Will Antenbring signs off our call and heads to the pub to watch Arsenal. Spoiler: it was a good night. It’s a fitting end to a conversation about football, identity, and what it means to be English, because for Antenbring, right now, those things are hard to separate. With Dear England about to air and the World Cup on the horizon, it’s shaping up to be quite a summer for him, on and off the screen.
The 25-year-old actor is about to have quite a few weeks. On 24 May, BBC One airs Dear England – the long-awaited four-part television adaptation of James Graham’s Olivier Award-winning play about Gareth Southgate and the England men’s football team. Antenbring plays Harry Kane, England’s captain and one of the most recognisable men in the country. It’s a role that would make most actors nervous but Antenbring seems, characteristically, to be taking it in his stride.


The story of how Will Antenbring ended up here starts, as many good stories do, with a seven-year-old and a clipboard.
“I did a nativity play when I was seven years old, where I played an Ofsted inspector who was inspecting a school that was doing a nativity play,” he says, laughing. “Which was very meta. I would just be holding a clipboard at the back of the stage and nodding whenever something happened. I said to my parents straight after: I’m going to do that. And I didn’t know what ‘that’ was.”
With parents nowhere near the acting industry, Antenbring built his knowledge from scratch. “I just slowly built up more information about what I needed to do and how the hell you’re supposed to get into this type of career.” Eventually that path led him to the National Youth Theatre and then Italia Conti drama school in London, from which he graduated in 2022.
He speaks warmly about his time there, but not in the way you might expect. The biggest thing he took away wasn’t technique, contacts, or a showreel. It was something harder to teach. “The biggest thing I got from drama school was confidence,” he says. “There was this big family feeling to it. I was always a very pessimistic kid, I think a lot of English people are. But by the end of three years, I was like: I can do this.
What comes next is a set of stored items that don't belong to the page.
import Literature.NumberTheory.EllipticCurves.IwasawaEulerCharDualityProofs
import Literature.NumberTheory.EllipticCurves.IwasawaAlgebraProofs
import HarnessLib

/-!
# `#S[p] = p^{λ(X)}` for a divisible group `S` whose Pontryagin dual `X` is a finitely generated
# torsion `Λ`-module with `μ = 0` (the group theory of Greenberg–Vatsal 2000, (7) ⇒ p. 8
# "`λ_{E,Σ₀} = dim_{𝔽_p} Sel^{Σ₀}_E(ℚ_∞)_p[p]`")

HONEST FRAMING (BSD rank-`≤ 1` residual cell `b2b-bsdres`, home
`run/shared/lean/b2b/bsd-rank1-residual/`, unit `b2b-bsdres-eisenstein-p2`, class X2; research route,
no claim beyond stated classes): the cell deletes the COMBINATION-SHAPED residual classes of the
rank-`≤ 1` BSD formula from PUBLISHED theorems only and TYPES the construction-shaped ones; this is
not "finishing BSD". This file is PURE ALGEBRA, theorems only (no definition, no named fact, nothing
asserted): the step of Greenberg–Vatsal's proof of Thm. (1.4) (Invent. Math. 142 (2000), §1 p. 8 and
§2 p. 25) that turns "`Sel^{Σ₀}_E(ℚ_∞)_p` is divisible and `Λ`-cotorsion with `μ = 0`" into
"`Sel^{Σ₀}_E(ℚ_∞)_p ≅ (ℚ_p/ℤ_p)^{λ}` and therefore `λ^{alg}_{E,Σ₀} = dim_{𝔽_p}(Sel^{Σ₀}_E(ℚ_∞)_p[p])`",
for an ABSTRACT abelian group `S` with a Pontryagin dual `X ≅ Hom(S, ℚ/ℤ)`:

* `characterModule_torsionBy_eq_zero_of_divisible`: if `S = pS` then `Hom(S, ℚ/ℤ)[p] = 0`;
* `finite_characterModule_torsionBy_of_addEquiv`: if `X ≅ Hom(S, ℚ/ℤ)` is a finitely generated
  `ℤ_p`-module then `Hom(S[p], ℚ/ℤ)` and `S[p]` are finite (restriction `X/pX ↠ Hom(S[p], ℚ/ℤ)`);
* **`natCard_torsionBy_eq_pow_finrank_of_divisible`**: if moreover `S = pS` then
  `#S[p] = p ^ rank_{ℤ_p} X` (`#S[p] = #Hom(S[p], ℚ/ℤ) = #(X/pX) = p^{rank X}·#X[p]` and
  `X[p] ≅ Hom(S, ℚ/ℤ)[p] = 0`; the tree's `ZpCorank.natCard_modN_eq`,
  `natCard_modN_characterModule_le`, `natCard_characterModule_torsionBy_le`);
* `lambdaInvariant_eq_finrank`: for a finitely generated torsion `Λ = ℤ_p⟦T⟧`-module `X` with
  `μ(X) = 0`, `λ(X) = dim_{ℚ_p}(X ⊗ ℚ_p) = rank_{ℤ_p} X` (`X` is then finitely generated over `ℤ_p`,
  `muInvariant_eq_zero_iff_finite`);
* **`natCard_torsionBy_eq_pow_lambdaInvariant_of_divisible`**: the two combined — for `S = pS`
  with a Pontryagin dual `X ≅ Hom(S, ℚ/ℤ)` (as groups) that is a finitely generated torsion
  `Λ`-module with `μ(X) = 0`: `S[p]` is finite and `#S[p] = p ^ λ(X)`.

Consumers: `X2/CongruentLambdaShiftDerived.lean` (with `S = Sel^{Σ₀}_E(ℚ_∞)_p`, GV's non-primitive
Selmer group, `Literature/…/GreenbergVatsal2000/NonPrimitiveSelmerGroup.lean`), where divisibility
is GV Prop. (2.8)/p. 8 and `X` f.g. torsion with `μ = 0`, `λ(X) = λ_E + Σ δ` is GV (7).

References: R. Greenberg, V. Vatsal, Invent. Math. 142 (2000) 17–63, §1 p. 8 ("In particular,
`Sel^{Σ₀}_E(ℚ_∞)_p ≅ (ℚ_p/ℤ_p)^{λ^{alg}_{E,Σ₀}}`, and therefore we find that
`λ^{alg}_{E,Σ₀} = dim_{𝔽_p}(Sel^{Σ₀}_E(ℚ_∞)_p[p])`"), §2 p. 25 (proof of Prop. (2.8): "its
`O`-torsion submodule is `0`, and so `S^{Σ₀}_A(ℚ_∞)` is `O`-divisible. That is,
`S^{Σ₀}_A(ℚ_∞) ≅ (F_p/O)^λ`"); R. Greenberg, LNM 1716 (1999), §1 p. 60 (Pontryagin dual `X`).
-/

noncomputable section

open scoped Classical AddSubgroup TensorProduct

universe u

namespace Summit.BirchSwinnertonDyer.Rank1Residual.X2.NonPrimitiveSelmerTorsionCard

open Literature.NumberTheory.EllipticCurves Literature.NumberTheory.EllipticCurves.ZpCorank
  Literature.NumberTheory.EllipticCurves.IwasawaAlgebra

/-! ## §1. Divisible groups: `Hom(S, ℚ/ℤ)[p] = 0`, `S/pS = 0` -/

section Divisible

variable (p : ℕ) {S : Type*} [AddCommGroup S]

/-- A `p`-torsion character of a `p`-divisible group vanishes: `χ(s) = χ(p t) = (p χ)(t) = 0`.
[folklore] -/
theorem characterModule_torsionBy_eq_zero_of_divisible (hdiv : ∀ s : S, ∃ t : S, p • t = s)
    (χ : (CharacterModule S)[(p : ℤ)]) : χ = 0 := by
  apply Subtype.ext
  refine AddMonoidHom.ext fun s ↦ ?_
  obtain ⟨t, rfl⟩ := hdiv s
  have h := DFunLike.congr_fun (congrArg Subtype.val (AddSubgroup.torsionBy.nsmul χ)) t
  simp only [AddSubgroupClass.coe_nsmul, ZeroMemClass.coe_zero] at h
  change (χ : CharacterModule S) (p • t) = 0
  rw [map_nsmul]
  exact h

/-- For a `p`-divisible group, `S/pS = 0`. [folklore] -/
theorem modN_eq_zero_of_divisible (hdiv : ∀ s : S, ∃ t : S, p • t = s) (q : ModN S p) : q = 0 := by
  obtain ⟨s, rfl⟩ := Submodule.mkQ_surjective _ q
  obtain ⟨t, rfl⟩ := hdiv s
  change ModN.mkQ p (p • t) = 0
  rw [modN_mkQ_eq_zero_iff]
  exact ⟨t, by rw [LinearMap.lsmul_apply, natCast_zsmul]⟩

end Divisible

/-! ## §2. `#S[p] = p ^ rank_{ℤ_p} X` for `X ≅ Hom(S, ℚ/ℤ)` finitely generated over `ℤ_p`, `S = pS` -/

section Count

variable (p : ℕ) [hp : Fact p.Prime] {S : Type*} [AddCommGroup S]
  {N : Type*} [AddCommGroup N] [Module ℤ_[p] N] [Module.Finite ℤ_[p] N]

/-- **`Hom(S[p], ℚ/ℤ)` is finite** when `Hom(S, ℚ/ℤ) ≅ N` is a finitely generated `ℤ_p`-module:
restriction of characters `Hom(S, ℚ/ℤ)/p → Hom(S[p], ℚ/ℤ)` is onto (characters of a subgroup
extend, `ℚ/ℤ` being injective) and `N/pN` is finite. [folklore] -/
theorem finite_characterModule_torsionBy_of_addEquiv (Ψ : N ≃+ CharacterModule S) :
    Finite (CharacterModule (S[(p : ℤ)])) := by
  obtain ⟨hNmod, -⟩ := natCard_modN_le p N
  haveI := hNmod
  haveI : Finite (ModN (CharacterModule S) p) := Finite.of_equiv _ (modNEquiv Ψ p).toEquiv
  -- the restriction `r : Hom(S, ℚ/ℤ)/p → Hom(S[p], ℚ/ℤ)`
  let r : ModN (CharacterModule S) p →+ CharacterModule (S[(p : ℤ)]) :=
    ModN.liftEquiv.symm
      ⟨(CharacterModule.dual ((S[(p : ℤ)]).subtype.toIntLinearMap)).toAddMonoidHom, fun χ ↦ by
        refine AddMonoidHom.ext fun b ↦ ?_
        show p • χ (b : S) = 0
        rw [← map_nsmul, ← AddSubgroupClass.coe_nsmul, AddSubgroup.torsionBy.nsmul b,
          ZeroMemClass.coe_zero, map_zero]⟩
  have hr : ∀ (χ : CharacterModule S) (b : S[(p : ℤ)]), r (ModN.mkQ p χ) b = χ b := fun _ _ ↦ rfl
  refine Finite.of_surjective r fun ψ ↦ ?_
  obtain ⟨χ, hχ⟩ := CharacterModule.dual_surjective_of_injective
    ((S[(p : ℤ)]).subtype.toIntLinearMap) (fun a b h ↦ Subtype.ext h) ψ
  refine ⟨ModN.mkQ p χ, CharacterModule.ext (A := S[(p : ℤ)]) fun b ↦ ?_⟩
  rw [hr, ← hχ]
  rfl

/-- **`S[p]` is finite** when `Hom(S, ℚ/ℤ)` is (as a group) a finitely generated `ℤ_p`-module
(an abelian group with finitely many characters is finite). [folklore] -/
theorem finite_torsionBy_of_addEquiv (Ψ : N ≃+ CharacterModule S) : Finite (S[(p : ℤ)]) := by
  haveI := finite_characterModule_torsionBy_of_addEquiv p Ψ
  exact PontryaginCard.finite_of_finite_characterModule _

/-- **`#S[p] = p ^ rank_{ℤ_p} X`** for a `p`-DIVISIBLE group `S` whose character group
`Hom(S, ℚ/ℤ) ≅ N` is a finitely generated `ℤ_p`-module:
`#S[p] = #Hom(S[p], ℚ/ℤ) = #(N/pN) = p^{rank N} · #N[p]` (`ZpCorank.natCard_modN_eq`) and
`N[p] ≅ Hom(S, ℚ/ℤ)[p] = 0` (`characterModule_torsionBy_eq_zero_of_divisible`). This is
"`S ≅ (ℚ_p/ℤ_p)^{rank}` as a group, hence `rank = dim_{𝔽_p} S[p]`" (GV 2000 p. 8, p. 25) read through
the dual. [folklore] -/
theorem natCard_torsionBy_eq_pow_finrank_of_divisible (hdiv : ∀ s : S, ∃ t : S, p • t = s)
    (Ψ : N ≃+ CharacterModule S) :
    Nat.card (S[(p : ℤ)]) = p ^ Module.finrank ℤ_[p] N := by
  haveI := finite_characterModule_torsionBy_of_addEquiv p Ψ
  haveI : Finite (S[(p : ℤ)]) := finite_torsionBy_of_addEquiv p Ψ
  obtain ⟨hNmod, -⟩ := natCard_modN_le p N
  haveI := hNmod
  haveI : Finite (ModN (CharacterModule S) p) := Finite.of_equiv _ (modNEquiv Ψ p).toEquiv
  letI : Module (ZMod p) (S[(p : ℤ)]) := AddSubgroup.torsionBy.zmodModule
  -- `#Hom(S[p], ℚ/ℤ) = #(Hom(S, ℚ/ℤ)/p)`
  have h1 : Nat.card (CharacterModule (S[(p : ℤ)])) = Nat.card (ModN (CharacterModule S) p) :=
    le_antisymm (natCard_characterModule_torsionBy_le p S) (natCard_modN_characterModule_le p S)
  -- `N[p] ≅ Hom(S, ℚ/ℤ)[p] = 0`
  have h2 : Nat.card (N[(p : ℤ)]) = 1 := by
    rw [Nat.card_congr (torsionByEquiv Ψ p).toEquiv]
    haveI : Subsingleton ((CharacterModule S)[(p : ℤ)]) :=
      ⟨fun a b ↦ by
        rw [characterModule_torsionBy_eq_zero_of_divisible p hdiv a,
          characterModule_torsionBy_eq_zero_of_divisible p hdiv b]⟩
    exact Nat.card_of_subsingleton (0 : (CharacterModule S)[(p : ℤ)])
  rw [← ZpCorank.natCard_characterModule p (S[(p : ℤ)]), h1,
    ← Nat.card_congr (modNEquiv Ψ p).toEquiv, natCard_modN_eq p N, h2, mul_one]

end Count

/-! ## §3. `λ(X) = rank_{ℤ_p} X` for a finitely generated torsion `Λ`-module with `μ(X) = 0` -/

section Lambda

variable (p : ℕ) [hp : Fact p.Prime] (X : Type u) [AddCommGroup X] [Module (IwasawaAlgebra p) X]

/-- The `ℤ_p`-module structure of a `Λ = ℤ_p⟦T⟧`-module by restriction of scalars along
`ℤ_p → Λ` (local instance; it is `RestrictScalars ℤ_[p] Λ X` on the nose). [folklore] -/
theorem isScalarTower_compHom :
    letI : Module ℤ_[p] X := Module.compHom X (algebraMap ℤ_[p] (IwasawaAlgebra p))
    IsScalarTower ℤ_[p] (IwasawaAlgebra p) X :=
  IsScalarTower.of_compHom ℤ_[p] _ X

/-- **`μ(X) = 0` ⇒ `X` is finitely generated over `ℤ_p`** (for `X` finitely generated torsion over
`Λ`; Washington §13.2, tree theorem `muInvariant_eq_zero_iff_finite`), for the restricted
`ℤ_p`-structure. [folklore] -/
theorem moduleFinite_int_of_muInvariant_eq_zero [Module.Finite (IwasawaAlgebra p) X]
    (hX : Module.IsTorsion (IwasawaAlgebra p) X) (hμ : muInvariant p X = 0) :
    letI : Module ℤ_[p] X := Module.compHom X (algebraMap ℤ_[p] (IwasawaAlgebra p))
    Module.Finite ℤ_[p] X := by
  letI : Module ℤ_[p] X := Module.compHom X (algebraMap ℤ_[p] (IwasawaAlgebra p))
  haveI : IsScalarTower ℤ_[p] (IwasawaAlgebra p) X := IsScalarTower.of_compHom ℤ_[p] _ X
  exact (muInvariant_eq_zero_iff_finite p X hX).mp hμ

/-- **`λ(X) = rank_{ℤ_p} X`**: the tree's `lambdaInvariant p X = dim_{ℚ_p}(ℚ_p ⊗_{ℤ_p} X)` is the
`ℤ_p`-rank of `X` for the restricted `ℤ_p`-structure (`ℚ_p ⊗_{ℤ_p} -` is localisation at
`ℤ_p ∖ 0`: `IsLocalizedModule.rank_eq`). Washington §13.2 (`λ = rank_{ℤ_p}` for `μ = 0`).
[folklore] -/
theorem lambdaInvariant_eq_finrank :
    letI : Module ℤ_[p] X := Module.compHom X (algebraMap ℤ_[p] (IwasawaAlgebra p))
    lambdaInvariant p X = Module.finrank ℤ_[p] X := by
  letI : Module ℤ_[p] X := Module.compHom X (algebraMap ℤ_[p] (IwasawaAlgebra p))
  haveI : IsScalarTower ℤ_[p] (IwasawaAlgebra p) X := IsScalarTower.of_compHom ℤ_[p] _ X
  change Module.finrank ℚ_[p] (ℚ_[p] ⊗[ℤ_[p]] X) = _
  rw [Module.finrank, Module.finrank, IsLocalization.rank_eq ℚ_[p] (nonZeroDivisors ℤ_[p]) le_rfl,
    IsLocalizedModule.rank_eq (nonZeroDivisors ℤ_[p]) le_rfl (TensorProduct.mk ℤ_[p] ℚ_[p] X 1)]

end Lambda

/-! ## §4. Assembly: `#S[p] = p ^ λ(X)` -/

section Assembly

variable (p : ℕ) [hp : Fact p.Prime] {S : Type*} [AddCommGroup S]
  (X : Type u) [AddCommGroup X] [Module (IwasawaAlgebra p) X]

/-- **`S[p]` is finite and `#S[p] = p ^ λ(X)`** for a `p`-DIVISIBLE abelian group `S` with a
Pontryagin dual `X ≅ Hom(S, ℚ/ℤ)` (as groups) that is a finitely generated torsion
`Λ = ℤ_p⟦T⟧`-module with `μ(X) = 0` — the group theory behind GV 2000 p. 8
"`Sel^{Σ₀}_E(ℚ_∞)_p ≅ (ℚ_p/ℤ_p)^{λ^{alg}_{E,Σ₀}}` and therefore
`λ^{alg}_{E,Σ₀} = dim_{𝔽_p}(Sel^{Σ₀}_E(ℚ_∞)_p[p])`". [folklore] -/
theorem finite_and_natCard_torsionBy_eq_pow_lambdaInvariant_of_divisible
    [Module.Finite (IwasawaAlgebra p) X] (hX : Module.IsTorsion (IwasawaAlgebra p) X)
    (hμ : muInvariant p X = 0) (hdiv : ∀ s : S, ∃ t : S, p • t = s)
    (Ψ : X ≃+ CharacterModule S) :
    Finite (S[(p : ℤ)]) ∧ Nat.card (S[(p : ℤ)]) = p ^ lambdaInvariant p X := by
  letI : Module ℤ_[p] X := Module.compHom X (algebraMap ℤ_[p] (IwasawaAlgebra p))
  haveI : IsScalarTower ℤ_[p] (IwasawaAlgebra p) X := IsScalarTower.of_compHom ℤ_[p] _ X
  haveI : Module.Finite ℤ_[p] X := moduleFinite_int_of_muInvariant_eq_zero p X hX hμ
  exact ⟨finite_torsionBy_of_addEquiv p Ψ,
    (natCard_torsionBy_eq_pow_finrank_of_divisible p hdiv Ψ).trans
      (by rw [lambdaInvariant_eq_finrank p X])⟩

/-- Corollary: under the same hypotheses `λ(X) = dim_{𝔽_p} S[p]` in the form
`Nat.log p #S[p] = λ(X)`. [folklore] -/
theorem lambdaInvariant_eq_log_natCard_torsionBy_of_divisible
    [Module.Finite (IwasawaAlgebra p) X] (hX : Module.IsTorsion (IwasawaAlgebra p) X)
    (hμ : muInvariant p X = 0) (hdiv : ∀ s : S, ∃ t : S, p • t = s)
    (Ψ : X ≃+ CharacterModule S) :
    Nat.log p (Nat.card (S[(p : ℤ)])) = lambdaInvariant p X := by
  rw [(finite_and_natCard_torsionBy_eq_pow_lambdaInvariant_of_divisible p X hX hμ hdiv Ψ).2,
    Nat.log_pow hp.out.one_lt]

end Assembly

end Summit.BirchSwinnertonDyer.Rank1Residual.X2.NonPrimitiveSelmerTorsionCard

end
Which is not something I ever said when I was a kid.”
It’s a thread that runs through Dear England itself; the idea of a nation that has historically been better at tearing itself down than believing in itself. Antenbring is aware of the parallel. “We’re an extremely pessimistic nation, which I’m almost patriotic about. But the way that we tear each other down is a huge part of being an English person. Drama school was where I learned to just shove all that behind me.” He’s quick to acknowledge that the pessimism never fully disappears. “It always is there, for sure. But I think you have to have a healthy amount of it. It just taught me to put it aside and know that I had the ability and the toolset to do what I wanted to do.”




Full Look Dolce & Gabbana
Since graduating, Antenbring has moved at a pace that would be the envy of most drama school cohorts. Short films The Bridges We Cross and Sugar Babies earned awards on the festival circuit. His professional stage debut, playing the lead in Chichester Festival Theatre’s Coram Boy, transferred to The Lowry in Salford. And his television debut came alongside Lennie James in the acclaimed BBC One series Mr Loverman in 2024, where he played Tim across three episodes. Now, less than four years out of drama school, he’s playing one of the most famous men in England on primetime BBC One – a remarkable few years by anyone’s standards.
When the subject turns to Dear England and the small matter of playing England’s captain, Antenbring is thoughtful and careful. Kane is not just famous – he is, as Antenbring puts it, “an icon of this country. Even for people who don’t know football, they know the name Harry Kane.”
The challenge, then, was how to honour that without sliding into impression or caricature. “I knew I needed to base my performance on reality as much as possible. On TV, you can’t lean into stereotypes or impressions, it just doesn’t land and people don’t believe you. But I also knew I needed to veer away from the scrutiny that he already gets. I just wanted to be as close to him as possible, and never veer into making fun, or into what is already part of the media landscape when it comes to Harry Kane.”
He pauses. “He’s just such a gentleman. Such a great person. To try and do him justice was all I wanted to do.”
Did he get to meet Kane as part of his preparation? “No, I’d really, really love to. I’m a huge fan. Hopefully it’s on the horizon. And look, if I can have any part in his successes, or if I can even try to claim that in the World Cup…” He laughs. “But I can’t wait to see him do incredible things for our country.”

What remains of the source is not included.